The Propitious Manager

Musings on management,economies and life in general

You Need a Substantive Value Proposition to Fight the Big Bear

Posted by The Propitious Manager on June 23, 2009

As we have seen (yet again), greed – the achilles heel of the rational market – works its dark tricks perpetuating the bull into a rising spiral of economic mayhem.  Then, as the big bear spies the precariousness it seizes the opportunity to feed malevolently on scurrilous lechers  who grab hopelessly onto their sinking business carcasses.  So it goes….

Of course, after the mess is cleared the businesses which survive are those who have a truly competitive value proposition.  In my work I come across companies who struggle with their value proposition.  Poor value propositions often survive in the undisciplined  buoyancy of a bull market, but when the pennies are tight, buyers start to scrutinize their suppliers to see where the can cut and save.  To survive this, sellers need to ensure that their buyers are really clear on two things:

  1. They know what they are getting for their money  and how they are better off from the purchase.  
  2. They can’t make a better purchase from a competitor.

The problem so often encountered by sales and marketing is distinguishing between the widget (be it a service or product) and the value it creates.  The widget in itself has no value.  The value is determined by what the widget allows you to achieve.  Hence, a mobile phone is merely a piece of metal and plastic which hooks up to a telephone signal.  The value attached to the phone is that it allows you to communicate with friends or business contacts, access information from the internet or amuse yourself listening to music or playing games.  The value proposition is about what it adds to your lifestyle or business opportunities.
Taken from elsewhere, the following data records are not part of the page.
import Summits.QuantumFields.BalabanUV.Beta.GAN24.Push3LegTelescope

/-!
# `BalabanUV.Beta.GAN24.LayerTransportCells` — binder row G-an2-4 ∕ (CONV-C), W-slot CT-W, route «WC-TL» ∕ «QR-LL», row **(LT-Δ) «LAYER TRANSPORT»**, part (LT-CELLS):
# **THE EIGHT-CELL SOCKET OF THE LAYER BOUND `hLT`** — the OWNER gan24-p1 g28's leg-agnostic END `WardRemainderEndThree.wLocStencil_unitS_three_of_layer` (INTENT
# I-gan24p1-g28-1∕-2 v1.1) displays ONE layer bound `hLT : BiLoc (c • push₃ T T T S ν U) U U (K·θ·ω U) r` for the DRESSED composite legs `T`; with the legs split as
# `T = U + G` (undressed column + gauge part — the K-LL-4 decomposition of record, `RespStepBmDecompPsi.legAct_legChain_respStepBm`), the cubic push is the sum of the
# EIGHT leg cells `push₃ X Y Z S`, `X, Y, Z ∈ {U, G}`, and `hLT` holds with `K = Σ_cells K_XYZ` as soon as each cell is bi-localised with its own level-free constant

NOT IN PRINT; OUR BOOKKEEPING ([folklore] trilinear expansion BY NAME: this lineage's `Push3LegTelescope.push₃_add_left ∕ _add_right ∕ _add_table` (g58) on the bounded ∕ summable
class ⨾ `KernelWard.biLoc_add` ⨾ `smul_add`; G-an2-4 formalisation swarm, leaf prover `b2b-balaban-gan24-formalise-leaf-01`, gen 65, INTENT I-leaf01-g65-2 + A1).  HONEST FRAMING
(cell contract, verbatim): «discharging `BetaPertH` makes Bałaban's UV stability UNCONDITIONAL — a real constructive-QFT result; it is NOT the continuum limit and NOT the Clay
problem.»  HONEST DEPENDENCY (verbatim): «continuum YM on T⁴ ⇐ BetaPertH ∧ nine spine estimates (0/9 proved); BetaPertH ⇐ (D1) ∧ (D4) ∧ CAP+tail; G-an2-4 gates asym, D1 and
NE2/3/4.»

## What (generic `d`; GENERIC leg families `U, G` — bounded, with summable fine rows ∕ columns — and a local table `S`; no object of an2's typed system)
§1 **`push₃_add_legs_eq_sum_cells`**: `push₃ (U+G) (U+G) (U+G) S κ′ u′ = Σ` of the eight cells (left leg expanded first, then right, then table).
§2 **`biLoc_smul_push₃_of_cells`**: eight cell hypotheses `BiLoc (c • push₃ X Y Z S ν U) U U (K_XYZ · W) r` ⟹ `BiLoc (c • push₃ (U+G) (U+G) (U+G) S ν U) U U ((Σ K_XYZ) · W) r`
   — the END's `hLT` shape with `c = (Lc^{k+1})^{3(d+1)}`, `W = θ^{k+1}·e^{−η‖Y−U‖₁}`; **`biLoc_smul_push₃_of_cells'`** — the same for legs `T` with a displayed split `hT : T = U + G`.
§3 **`biLoc_smul_push₃_of_telescope`** (the CT-3 route's form, `Push3LegTelescope.push₃_telescope`): the pure cell `push₃ U U U S` + the THREE one-gauge cells `push₃ (T−U) T T S`,
   `push₃ U (T−U) T S`, `push₃ U U (T−U) S` ⟹ `BiLoc (c • push₃ T T T S ν U₀) U₀ U₀ ((K₀+K₁+K₂+K₃)·W) r` — three gauge cells instead of seven, at the price of dressed co-legs.
WHERE THE CELLS STAND (located, by name; NOT proved here): (UUU) = the pure cell — `LayerTransportBiLoc.biLoc_cubic_push₃_layer_three_weight` on the UNDRESSED envelopes
(N1)∕(N1′) (leaf-12 `RespStepDecay`) and (N1″)_{1∕2} (leaf-02 `RespStepSecondDiff`), modulo the letter-side rows; cells with a gauge KERNEL leg (`X = G` or `Y = G`) — the (b2)
mechanism `LayerPushGaugeLeg.tsum_div_eq_zero` ∕ `LayerPushGaugeLeft.abs_push₃_gaugeLeft_le_weighted` (summation by parts onto the letter's kernel index; frozen term zero);
cells with the gauge TABLE leg (`Z = G`) — the (b3) slot-Ward mechanism `LayerPushGaugeTable.slotWard_wilsonA` ∕ `LayerPushGaugeTableCell.abs_push₃_gaugeTable_le_weighted ∕
_sub_dipole_le_weighted ∕ _of_dipoleFree` (absolute count MARGINAL `L^{d−3}`, dipole-free `L^{d−4}` — journal R-gan24p1-g26-2, E17∕E20: «seams ≡ the (S)∕moment item»).  K-LL-4 is
OPEN; this file only fixes the interface every cell supplier meets: ONE `BiLoc` per cell at the END's centre `U`, rate `r`, with a level-free constant times the common weight `W`.
[folklore]; 0 cited facts, 0 `def`, 0 `def … : Prop`, 0 sorry.  NOTHING of (Q-R)∕(LT)∕(Q-L)∕(C)∕(S)∕«T2Shape»∕«T2Drift»∕(hW, hWall) discharged; NEVER «G-an2-4 closed» as (CONV-C); NOT D1,
NOT `BetaPertH`, NOT continuum, NOT Clay.  2026-08-22; no existing file touched.
-/

noncomputable section

open Finset
open scoped BigOperators
open Literature.MathematicalPhysics.QuantumFieldTheory
open Literature.MathematicalPhysics.QuantumFieldTheory.Balaban1983to89
open Literature.MathematicalPhysics.QuantumFieldTheory.Balaban1983to89.Beta
open ExpKernelCalculus (MKer Site BiLoc)
open KernelWard (biLoc_add)
open OneStepResolventKernel (Fib LocStencil)
open Summit.QuantumFields.BalabanUV.Beta.GAN24.Push3 (push₃)
open Summit.QuantumFields.BalabanUV.Beta.GAN24.Push3LegTelescope (push₃_add_left push₃_add_right push₃_add_table push₃_telescope)

namespace Summit.QuantumFields.BalabanUV.Beta.GAN24.LayerTransportCells

variable {d : ℕ}
variable {U G : Fin (d + 1) → (Fin (d + 1) → ℤ) → Fin (d + 1) → (Fin (d + 1) → ℤ) → ℝ}
  {S : Fin (d + 1) → (Fin (d + 1) → ℤ) → MKer (d + 1) (Fib d)} {CU CG Cs δ : ℝ}

/-! ## §1 The cubic push through split legs is the sum of eight cells -/

/-- [folklore] Bounds and slice summability of a sum of two leg families. -/
theorem legs_add_bdd (hU : ∀ α x' κ x, |U α x' κ x| ≤ CU) (hG : ∀ α x' κ x, |G α x' κ x| ≤ CG) :
    ∀ α x' κ x, |(U + G) α x' κ x| ≤ CU + CG := fun α x' κ x => by
  simp only [Pi.add_apply]
  exact (abs_add_le _ _).trans (add_le_add (hU α x' κ x) (hG α x' κ x))

/-- [folklore] Row summability of a sum of two leg families. -/
theorem legs_add_summable_rows (hUs : ∀ α x' κ, Summable fun x => U α x' κ x) (hGs : ∀ α x' κ, Summable fun x => G α x' κ x) :
    ∀ α x' κ, Summable fun x => (U + G) α x' κ x := fun α x' κ =>
  ((hUs α x' κ).add (hGs α x' κ)).congr fun x => by simp only [Pi.add_apply]

/-- NOT IN PRINT; OUR BOOKKEEPING (`Push3LegTelescope.push₃_add_left ∕ _add_right ∕ _add_table`).  **THE EIGHT CELLS.**  For leg families `U, G` bounded by `CU, CG` with summable
fine rows AND columns (the literal's three legs are one chain, so both are available) and a local table `LocStencil S Cs δ`, `δ > 0`:
`push₃ (U+G) (U+G) (U+G) S κ′ u′ = push₃ U U U S + push₃ U U G S + push₃ U G U S + push₃ U G G S + push₃ G U U S + push₃ G U G S + push₃ G G U S + push₃ G G G S` (all at `κ′ u′`). -/
theorem push₃_add_legs_eq_sum_cells (hU : ∀ α x' κ x, |U α x' κ x| ≤ CU) (hG : ∀ α x' κ x, |G α x' κ x| ≤ CG)
    (hUr : ∀ α x' κ, Summable fun x => U α x' κ x) (hGr : ∀ α x' κ, Summable fun x => G α x' κ x)
    (hS : LocStencil S Cs δ) (hδ : 0 < δ) (κ' : Fin (d + 1)) (u' : Fin (d + 1) → ℤ) :
    push₃ (U + G) (U + G) (U + G) S κ' u'
      = push₃ U U U S κ' u' + push₃ U U G S κ' u' + push₃ U G U S κ' u' + push₃ U G G S κ' u'
        + push₃ G U U S κ' u' + push₃ G U G S κ' u' + push₃ G G U S κ' u' + push₃ G G G S κ' u' := by
  have hUG := legs_add_bdd hU hG
  have hUGr := legs_add_summable_rows hUr hGr
  -- left leg
  rw [push₃_add_left hU hUr hG hGr hUGr hUG hS hδ κ' u']
  -- right leg, in both terms
  rw [push₃_add_right hU hUr hGr hUG hS hδ κ' u', push₃_add_right hG hUr hGr hUG hS hδ κ' u']
  -- table leg, in all four terms
  rw [push₃_add_table hU hUr hUr hU hG hS hδ κ' u', push₃_add_table hU hUr hGr hU hG hS hδ κ' u',
    push₃_add_table hG hGr hUr hU hG hS hδ κ' u', push₃_add_table hG hGr hGr hU hG hS hδ κ' u']
  abel

/-! ## §2 The layer bound from the eight cells -/

/-- NOT IN PRINT; OUR BOOKKEEPING.  **THE EIGHT-CELL SOCKET OF `hLT`.**  If every leg cell `push₃ X Y Z S ν U` (`X, Y, Z ∈ {U, G}`), weighted by the common scalar `c`, is
bi-localised at the output slot `U₀` with rate `r` and constant `K_XYZ · W` (a level-free cell constant times the COMMON weight `W` — in the END: `c = (Lc^{k+1})^{3(d+1)}`,
`W = θ^{k+1}·e^{−η‖Y−U₀‖₁}`), then the cubic push through the split legs `U + G` is bi-localised there with constant `(Σ_cells K_XYZ) · W`. -/
theorem biLoc_smul_push₃_of_cells (hU : ∀ α x' κ x, |U α x' κ x| ≤ CU) (hG : ∀ α x' κ x, |G α x' κ x| ≤ CG)
    (hUr : ∀ α x' κ, Summable fun x => U α x' κ x) (hGr : ∀ α x' κ, Summable fun x => G α x' κ x)
    (hS : LocStencil S Cs δ) (hδ : 0 < δ) (c : ℝ) (ν : Fin (d + 1)) (U₀ : Fin (d + 1) → ℤ) {r W Kuuu Kuug Kugu Kugg Kguu Kgug Kggu Kggg : ℝ}
    (huuu : BiLoc (c • push₃ U U U S ν U₀) U₀ U₀ (Kuuu * W) r) (huug : BiLoc (c • push₃ U U G S ν U₀) U₀ U₀ (Kuug * W) r)
    (hugu : BiLoc (c • push₃ U G U S ν U₀) U₀ U₀ (Kugu * W) r) (hugg : BiLoc (c • push₃ U G G S ν U₀) U₀ U₀ (Kugg * W) r)
    (hguu : BiLoc (c • push₃ G U U S ν U₀) U₀ U₀ (Kguu * W) r) (hgug : BiLoc (c • push₃ G U G S ν U₀) U₀ U₀ (Kgug * W) r)
    (hggu : BiLoc (c • push₃ G G U S ν U₀) U₀ U₀ (Kggu * W) r) (hggg : BiLoc (c • push₃ G G G S ν U₀) U₀ U₀ (Kggg * W) r) :
    BiLoc (c • push₃ (U + G) (U + G) (U + G) S ν U₀) U₀ U₀ ((Kuuu + Kuug + Kugu + Kugg + Kguu + Kgug + Kggu + Kggg) * W) r := by
  rw [push₃_add_legs_eq_sum_cells hU hG hUr hGr hS hδ ν U₀]
  simp only [smul_add]
  have e : (Kuuu + Kuug + Kugu + Kugg + Kguu + Kgug + Kggu + Kggg) * W
      = Kuuu * W + Kuug * W + Kugu * W + Kugg * W + Kguu * W + Kgug * W + Kggu * W + Kggg * W := by ring
  rw [e]
  exact biLoc_add (biLoc_add (biLoc_add (biLoc_add (biLoc_add (biLoc_add (biLoc_add huuu huug) hugu) hugg) hguu) hgug) hggu) hggg

/-- NOT IN PRINT; OUR BOOKKEEPING.  **THE SAME FOR LEGS WITH A DISPLAYED SPLIT** `hT : T = U + G` (the consumer's form: `T = legChain (respStepBmSeq (toSite rr) Lc) (m+1) k`, the
split = the K-LL-4 decomposition of record). -/
theorem biLoc_smul_push₃_of_cells' {T : Fin (d + 1) → (Fin (d + 1) → ℤ) → Fin (d + 1) → (Fin (d + 1) → ℤ) → ℝ} (hT : T = U + G)
    (hU : ∀ α x' κ x, |U α x' κ x| ≤ CU) (hG : ∀ α x' κ x, |G α x' κ x| ≤ CG)
    (hUr : ∀ α x' κ, Summable fun x => U α x' κ x) (hGr : ∀ α x' κ, Summable fun x => G α x' κ x)
    (hS : LocStencil S Cs δ) (hδ : 0 < δ) (c : ℝ) (ν : Fin (d + 1)) (U₀ : Fin (d + 1) → ℤ) {r W Kuuu Kuug Kugu Kugg Kguu Kgug Kggu Kggg : ℝ}
    (huuu : BiLoc (c • push₃ U U U S ν U₀) U₀ U₀ (Kuuu * W) r) (huug : BiLoc (c • push₃ U U G S ν U₀) U₀ U₀ (Kuug * W) r)
    (hugu : BiLoc (c • push₃ U G U S ν U₀) U₀ U₀ (Kugu * W) r) (hugg : BiLoc (c • push₃ U G G S ν U₀) U₀ U₀ (Kugg * W) r)
    (hguu : BiLoc (c • push₃ G U U S ν U₀) U₀ U₀ (Kguu * W) r) (hgug : BiLoc (c • push₃ G U G S ν U₀) U₀ U₀ (Kgug * W) r)
    (hggu : BiLoc (c • push₃ G G U S ν U₀) U₀ U₀ (Kggu * W) r) (hggg : BiLoc (c • push₃ G G G S ν U₀) U₀ U₀ (Kggg * W) r) :
    BiLoc (c • push₃ T T T S ν U₀) U₀ U₀ ((Kuuu + Kuug + Kugu + Kugg + Kguu + Kgug + Kggu + Kggg) * W) r := by
  subst hT
  exact biLoc_smul_push₃_of_cells hU hG hUr hGr hS hδ c ν U₀ huuu huug hugu hugg hguu hgug hggu hggg


/-! ## §3 The telescope socket: the pure cell plus THREE one-gauge cells -/

/-- NOT IN PRINT; OUR BOOKKEEPING (`Push3LegTelescope.push₃_telescope` — this lineage's CT-3c one-leg-at-a-time telescoping, g58 — ⨾ `smul_add` ⨾ `KernelWard.biLoc_add`).
**THE TELESCOPE SOCKET OF `hLT`** (the CT-3 route's form, `ContactKernelCells`: dressed = undressed + ONE pure-gauge leg at a time): if the pure cell `push₃ U U U S` and the three
ONE-GAUGE cells `push₃ (T−U) T T S`, `push₃ U (T−U) T S`, `push₃ U U (T−U) S` (gauge leg `T − U = dz λ` for the literal, `ContactKernelCells.legChain_respStepBmSeq_sub_respStep`;
the other legs dressed `T` resp. undressed `U` as displayed), weighted by the common scalar `c`, are bi-localised at `U₀` with rate `r` and constants `K₀·W, K₁·W, K₂·W, K₃·W`,
then so is the cubic push through the DRESSED legs `T`, with constant `(K₀ + K₁ + K₂ + K₃)·W` — three gauge cells instead of seven, at the price of dressed co-legs. -/
theorem biLoc_smul_push₃_of_telescope {T : Fin (d + 1) → (Fin (d + 1) → ℤ) → Fin (d + 1) → (Fin (d + 1) → ℤ) → ℝ} {CT : ℝ}
    (hT : ∀ α x' κ x, |T α x' κ x| ≤ CT) (hU : ∀ α x' κ x, |U α x' κ x| ≤ CU)
    (hTr : ∀ α x' κ, Summable fun x => T α x' κ x) (hUr : ∀ α x' κ, Summable fun x => U α x' κ x)
    (hS : LocStencil S Cs δ) (hδ : 0 < δ) (c : ℝ) (ν : Fin (d + 1)) (U₀ : Fin (d + 1) → ℤ) {r W K₀ K₁ K₂ K₃ : ℝ}
    (h₀ : BiLoc (c • push₃ U U U S ν U₀) U₀ U₀ (K₀ * W) r)
    (h₁ : BiLoc (c • push₃ (T - U) T T S ν U₀) U₀ U₀ (K₁ * W) r)
    (h₂ : BiLoc (c • push₃ U (T - U) T S ν U₀) U₀ U₀ (K₂ * W) r)
    (h₃ : BiLoc (c • push₃ U U (T - U) S ν U₀) U₀ U₀ (K₃ * W) r) :
    BiLoc (c • push₃ T T T S ν U₀) U₀ U₀ ((K₀ + K₁ + K₂ + K₃) * W) r := by
  have htel := push₃_telescope (lE := T) (lB := U) (rE := T) (rB := U) (wE := T) (wB := U) hT hTr hU hUr hTr hUr hT hU hS hδ ν U₀
  have e : push₃ T T T S ν U₀ = push₃ U U U S ν U₀ + push₃ (T - U) T T S ν U₀ + push₃ U (T - U) T S ν U₀ + push₃ U U (T - U) S ν U₀ := by
    rw [sub_eq_iff_eq_add'.1 htel]
    abel
  rw [e]
  simp only [smul_add]
  have eK : (K₀ + K₁ + K₂ + K₃) * W = K₀ * W + K₁ * W + K₂ * W + K₃ * W := by ring
  rw [eK]
  exact biLoc_add (biLoc_add (biLoc_add h₀ h₁) h₂) h₃

end Summit.QuantumFields.BalabanUV.Beta.GAN24.LayerTransportCells

end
How it makes your life or business better (if thats what you”re into).

Of course value per se is a subjective concept in the eyes of those who have a need or see a purpose.  In order to focus a value proposition, you need to identify the needs of your customers.  What is their perception of  the world  and how could they use your product to improve their circumstances.  Your value proposition isn’t about what you think your product can do for people, it’s about what they think it can do for them.  

A common error is for sellers to define the value of their product from their perspective rather than from the perspective of potential customers.   If you define the value, your placing limitations around your market (common in insurance and banking).  The alternative is to listen to your customers (or potential customers), to understand their needs and aspirations and then how your product/service could help them solve the problem.  If you can solve these questions the market is your oyster.